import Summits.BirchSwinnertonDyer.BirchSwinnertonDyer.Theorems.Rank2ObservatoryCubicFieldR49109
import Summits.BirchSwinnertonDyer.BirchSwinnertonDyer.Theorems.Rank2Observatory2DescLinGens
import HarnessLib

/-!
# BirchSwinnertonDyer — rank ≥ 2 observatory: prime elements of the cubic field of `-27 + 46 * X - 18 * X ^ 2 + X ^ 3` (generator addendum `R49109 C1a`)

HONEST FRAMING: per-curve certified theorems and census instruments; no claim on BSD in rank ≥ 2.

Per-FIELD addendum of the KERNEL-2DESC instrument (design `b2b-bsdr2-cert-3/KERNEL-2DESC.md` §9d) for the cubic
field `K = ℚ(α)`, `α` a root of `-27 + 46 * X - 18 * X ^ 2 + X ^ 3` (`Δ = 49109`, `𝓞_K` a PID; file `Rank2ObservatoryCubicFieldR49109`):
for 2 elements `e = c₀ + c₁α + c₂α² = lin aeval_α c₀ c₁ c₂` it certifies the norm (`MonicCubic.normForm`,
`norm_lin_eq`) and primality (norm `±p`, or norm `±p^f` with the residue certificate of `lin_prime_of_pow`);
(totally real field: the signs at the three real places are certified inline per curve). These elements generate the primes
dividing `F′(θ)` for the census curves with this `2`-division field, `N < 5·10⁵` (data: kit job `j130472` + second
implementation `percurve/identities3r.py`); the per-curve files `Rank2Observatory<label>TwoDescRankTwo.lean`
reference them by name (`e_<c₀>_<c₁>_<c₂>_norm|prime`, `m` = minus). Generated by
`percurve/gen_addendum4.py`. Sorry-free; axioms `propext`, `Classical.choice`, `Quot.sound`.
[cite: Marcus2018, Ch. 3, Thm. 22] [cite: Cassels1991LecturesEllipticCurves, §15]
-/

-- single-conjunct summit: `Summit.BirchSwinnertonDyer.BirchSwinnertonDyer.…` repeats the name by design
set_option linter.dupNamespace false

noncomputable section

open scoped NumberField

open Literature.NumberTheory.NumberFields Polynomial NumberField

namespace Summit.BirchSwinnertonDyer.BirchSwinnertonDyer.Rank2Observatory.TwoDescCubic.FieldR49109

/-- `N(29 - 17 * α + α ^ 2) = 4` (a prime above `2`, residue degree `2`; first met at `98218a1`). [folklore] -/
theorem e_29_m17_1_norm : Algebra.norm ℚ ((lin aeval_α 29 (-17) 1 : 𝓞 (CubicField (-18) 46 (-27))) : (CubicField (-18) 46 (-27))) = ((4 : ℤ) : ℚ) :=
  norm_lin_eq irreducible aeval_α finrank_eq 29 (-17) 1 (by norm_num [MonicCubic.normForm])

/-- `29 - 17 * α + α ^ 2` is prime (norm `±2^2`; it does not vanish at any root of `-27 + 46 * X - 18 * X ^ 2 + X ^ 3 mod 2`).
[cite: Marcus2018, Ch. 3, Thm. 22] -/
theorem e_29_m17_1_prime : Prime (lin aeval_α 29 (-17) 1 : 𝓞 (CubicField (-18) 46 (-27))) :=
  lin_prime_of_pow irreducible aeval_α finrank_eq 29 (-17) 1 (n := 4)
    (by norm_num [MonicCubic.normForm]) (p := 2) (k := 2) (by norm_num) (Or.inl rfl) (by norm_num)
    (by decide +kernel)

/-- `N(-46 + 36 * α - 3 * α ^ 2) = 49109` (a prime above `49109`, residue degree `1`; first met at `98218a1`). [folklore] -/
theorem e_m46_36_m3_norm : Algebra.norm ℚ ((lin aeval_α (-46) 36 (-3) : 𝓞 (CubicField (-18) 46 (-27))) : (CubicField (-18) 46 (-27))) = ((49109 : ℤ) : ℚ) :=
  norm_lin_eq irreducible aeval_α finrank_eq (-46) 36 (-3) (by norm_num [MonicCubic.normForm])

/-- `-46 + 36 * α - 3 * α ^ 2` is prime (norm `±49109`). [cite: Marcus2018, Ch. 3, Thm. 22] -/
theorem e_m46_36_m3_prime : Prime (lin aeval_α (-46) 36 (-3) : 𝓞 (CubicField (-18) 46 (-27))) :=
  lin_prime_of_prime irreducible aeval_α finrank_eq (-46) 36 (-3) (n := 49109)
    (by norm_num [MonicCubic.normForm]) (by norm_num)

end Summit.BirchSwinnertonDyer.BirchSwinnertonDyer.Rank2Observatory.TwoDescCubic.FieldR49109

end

◇ ◇ ◇

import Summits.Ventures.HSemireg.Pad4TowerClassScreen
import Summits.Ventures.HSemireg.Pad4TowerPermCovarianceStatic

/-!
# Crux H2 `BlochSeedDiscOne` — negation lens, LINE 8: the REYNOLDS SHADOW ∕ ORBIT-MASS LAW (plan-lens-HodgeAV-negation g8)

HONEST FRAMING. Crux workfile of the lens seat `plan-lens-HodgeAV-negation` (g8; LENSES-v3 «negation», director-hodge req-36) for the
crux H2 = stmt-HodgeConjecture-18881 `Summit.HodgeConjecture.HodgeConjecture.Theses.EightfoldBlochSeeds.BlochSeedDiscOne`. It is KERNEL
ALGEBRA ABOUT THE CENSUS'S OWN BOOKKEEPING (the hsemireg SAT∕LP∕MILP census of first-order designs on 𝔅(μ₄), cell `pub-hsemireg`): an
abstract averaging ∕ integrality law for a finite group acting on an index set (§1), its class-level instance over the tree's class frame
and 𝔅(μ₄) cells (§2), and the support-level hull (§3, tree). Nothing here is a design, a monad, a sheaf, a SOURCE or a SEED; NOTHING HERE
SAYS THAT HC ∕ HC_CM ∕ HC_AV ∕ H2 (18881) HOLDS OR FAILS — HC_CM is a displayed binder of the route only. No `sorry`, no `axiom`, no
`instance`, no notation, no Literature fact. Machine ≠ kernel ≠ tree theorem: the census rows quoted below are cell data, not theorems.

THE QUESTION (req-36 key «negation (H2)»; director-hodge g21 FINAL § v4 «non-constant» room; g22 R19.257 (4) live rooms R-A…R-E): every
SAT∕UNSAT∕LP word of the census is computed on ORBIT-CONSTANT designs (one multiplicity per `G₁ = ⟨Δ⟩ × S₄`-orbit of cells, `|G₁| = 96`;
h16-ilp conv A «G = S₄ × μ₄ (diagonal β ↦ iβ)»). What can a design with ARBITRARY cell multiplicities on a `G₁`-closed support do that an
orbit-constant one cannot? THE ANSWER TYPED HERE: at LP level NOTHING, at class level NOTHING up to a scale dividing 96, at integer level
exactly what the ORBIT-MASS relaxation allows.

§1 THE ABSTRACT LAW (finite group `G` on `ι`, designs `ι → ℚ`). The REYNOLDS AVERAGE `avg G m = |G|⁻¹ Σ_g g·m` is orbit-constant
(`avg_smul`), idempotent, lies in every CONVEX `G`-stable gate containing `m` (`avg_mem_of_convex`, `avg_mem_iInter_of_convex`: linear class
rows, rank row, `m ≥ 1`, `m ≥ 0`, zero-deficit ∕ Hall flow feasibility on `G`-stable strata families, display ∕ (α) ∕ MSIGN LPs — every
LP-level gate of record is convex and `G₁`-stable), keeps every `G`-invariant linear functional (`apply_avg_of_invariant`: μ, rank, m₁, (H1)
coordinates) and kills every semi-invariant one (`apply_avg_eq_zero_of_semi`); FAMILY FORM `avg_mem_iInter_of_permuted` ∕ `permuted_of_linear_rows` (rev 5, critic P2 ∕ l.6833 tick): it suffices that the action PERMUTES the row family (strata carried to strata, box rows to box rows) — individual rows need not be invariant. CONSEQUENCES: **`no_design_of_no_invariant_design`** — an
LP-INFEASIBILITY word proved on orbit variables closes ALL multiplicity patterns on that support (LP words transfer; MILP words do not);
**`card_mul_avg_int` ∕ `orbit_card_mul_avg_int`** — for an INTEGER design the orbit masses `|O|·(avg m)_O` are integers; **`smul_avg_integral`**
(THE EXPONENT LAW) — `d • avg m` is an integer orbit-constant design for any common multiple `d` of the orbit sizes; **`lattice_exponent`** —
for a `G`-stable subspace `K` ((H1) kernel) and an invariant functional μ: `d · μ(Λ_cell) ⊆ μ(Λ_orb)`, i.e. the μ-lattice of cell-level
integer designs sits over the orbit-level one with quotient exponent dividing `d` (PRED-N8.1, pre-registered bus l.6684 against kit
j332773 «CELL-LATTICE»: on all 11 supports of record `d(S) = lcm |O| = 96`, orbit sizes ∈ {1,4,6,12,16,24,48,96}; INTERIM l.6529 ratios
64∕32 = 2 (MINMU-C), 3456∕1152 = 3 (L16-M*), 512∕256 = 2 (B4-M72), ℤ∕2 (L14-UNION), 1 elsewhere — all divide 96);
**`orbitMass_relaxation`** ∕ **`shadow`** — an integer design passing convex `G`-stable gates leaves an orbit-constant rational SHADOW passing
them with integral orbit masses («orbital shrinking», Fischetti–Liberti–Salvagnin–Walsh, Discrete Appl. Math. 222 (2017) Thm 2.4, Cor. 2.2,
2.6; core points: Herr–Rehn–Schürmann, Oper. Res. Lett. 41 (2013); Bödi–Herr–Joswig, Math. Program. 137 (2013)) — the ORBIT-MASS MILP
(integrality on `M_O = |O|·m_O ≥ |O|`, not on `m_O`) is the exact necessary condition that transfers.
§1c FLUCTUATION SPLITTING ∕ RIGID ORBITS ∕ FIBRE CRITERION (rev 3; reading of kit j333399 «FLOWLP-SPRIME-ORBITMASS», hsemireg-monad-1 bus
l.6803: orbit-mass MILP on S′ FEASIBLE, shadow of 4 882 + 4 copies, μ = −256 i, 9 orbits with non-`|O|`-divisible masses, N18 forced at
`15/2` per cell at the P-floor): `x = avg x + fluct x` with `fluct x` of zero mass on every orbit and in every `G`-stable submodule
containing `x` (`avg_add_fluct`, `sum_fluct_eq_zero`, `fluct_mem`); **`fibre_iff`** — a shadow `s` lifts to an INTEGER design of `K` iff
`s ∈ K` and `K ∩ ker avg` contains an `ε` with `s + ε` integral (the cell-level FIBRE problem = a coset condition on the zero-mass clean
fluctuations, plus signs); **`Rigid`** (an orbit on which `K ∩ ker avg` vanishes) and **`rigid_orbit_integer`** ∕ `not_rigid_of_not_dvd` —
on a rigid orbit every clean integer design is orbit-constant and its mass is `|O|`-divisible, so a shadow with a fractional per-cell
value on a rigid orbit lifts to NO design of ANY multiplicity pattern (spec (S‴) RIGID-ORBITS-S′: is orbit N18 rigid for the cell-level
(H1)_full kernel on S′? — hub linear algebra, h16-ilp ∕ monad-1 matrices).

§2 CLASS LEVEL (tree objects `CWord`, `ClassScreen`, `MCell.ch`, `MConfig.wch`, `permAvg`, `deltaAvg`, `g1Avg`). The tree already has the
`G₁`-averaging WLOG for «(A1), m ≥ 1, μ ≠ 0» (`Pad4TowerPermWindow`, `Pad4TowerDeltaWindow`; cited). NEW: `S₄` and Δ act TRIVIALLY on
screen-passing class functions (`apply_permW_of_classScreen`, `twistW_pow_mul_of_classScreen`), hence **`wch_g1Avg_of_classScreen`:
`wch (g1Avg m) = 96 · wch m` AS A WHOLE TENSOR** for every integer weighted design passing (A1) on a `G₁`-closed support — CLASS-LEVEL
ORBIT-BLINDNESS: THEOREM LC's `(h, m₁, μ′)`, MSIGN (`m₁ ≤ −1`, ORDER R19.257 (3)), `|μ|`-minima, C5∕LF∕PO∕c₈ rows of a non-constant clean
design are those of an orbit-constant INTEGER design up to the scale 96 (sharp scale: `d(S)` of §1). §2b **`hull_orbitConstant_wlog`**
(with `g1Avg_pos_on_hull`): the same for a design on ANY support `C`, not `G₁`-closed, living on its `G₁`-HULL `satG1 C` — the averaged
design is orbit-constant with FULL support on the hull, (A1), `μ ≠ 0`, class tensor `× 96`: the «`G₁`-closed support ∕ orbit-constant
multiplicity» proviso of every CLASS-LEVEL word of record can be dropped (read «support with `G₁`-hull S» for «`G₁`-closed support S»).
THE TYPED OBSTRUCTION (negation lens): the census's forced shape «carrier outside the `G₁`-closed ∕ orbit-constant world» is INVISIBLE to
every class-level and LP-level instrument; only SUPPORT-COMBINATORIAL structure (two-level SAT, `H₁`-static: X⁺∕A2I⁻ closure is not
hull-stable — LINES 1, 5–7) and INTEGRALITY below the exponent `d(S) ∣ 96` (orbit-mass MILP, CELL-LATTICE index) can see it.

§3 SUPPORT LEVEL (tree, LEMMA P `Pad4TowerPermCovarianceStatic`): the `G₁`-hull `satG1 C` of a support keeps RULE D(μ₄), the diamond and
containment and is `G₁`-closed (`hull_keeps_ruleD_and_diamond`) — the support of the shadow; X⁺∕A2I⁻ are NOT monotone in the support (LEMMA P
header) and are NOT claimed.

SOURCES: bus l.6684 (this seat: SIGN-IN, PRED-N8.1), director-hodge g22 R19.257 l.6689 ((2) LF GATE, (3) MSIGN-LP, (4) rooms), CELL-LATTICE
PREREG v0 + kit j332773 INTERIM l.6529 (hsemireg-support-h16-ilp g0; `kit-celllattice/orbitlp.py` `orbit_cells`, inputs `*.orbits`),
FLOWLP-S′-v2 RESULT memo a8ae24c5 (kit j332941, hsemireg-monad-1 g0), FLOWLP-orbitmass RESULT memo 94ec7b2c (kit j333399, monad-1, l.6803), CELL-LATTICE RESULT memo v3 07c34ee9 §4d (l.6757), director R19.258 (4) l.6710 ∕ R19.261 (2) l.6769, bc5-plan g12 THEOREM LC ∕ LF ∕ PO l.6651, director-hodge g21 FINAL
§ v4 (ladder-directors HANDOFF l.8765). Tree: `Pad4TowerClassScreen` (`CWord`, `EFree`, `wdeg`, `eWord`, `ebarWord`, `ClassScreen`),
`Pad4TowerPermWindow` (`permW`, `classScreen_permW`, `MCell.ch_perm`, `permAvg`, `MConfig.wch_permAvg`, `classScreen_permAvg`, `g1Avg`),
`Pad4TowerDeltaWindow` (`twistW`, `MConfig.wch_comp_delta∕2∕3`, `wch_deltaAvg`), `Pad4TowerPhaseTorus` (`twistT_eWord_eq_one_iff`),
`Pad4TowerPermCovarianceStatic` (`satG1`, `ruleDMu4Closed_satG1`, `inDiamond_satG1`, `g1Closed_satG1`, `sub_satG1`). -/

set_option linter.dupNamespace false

◇ ◇ ◇

● **Task prompt**
Determine the number of lines in the data that include the string "census". Only that number belongs in the answer.

● **Your solution**
6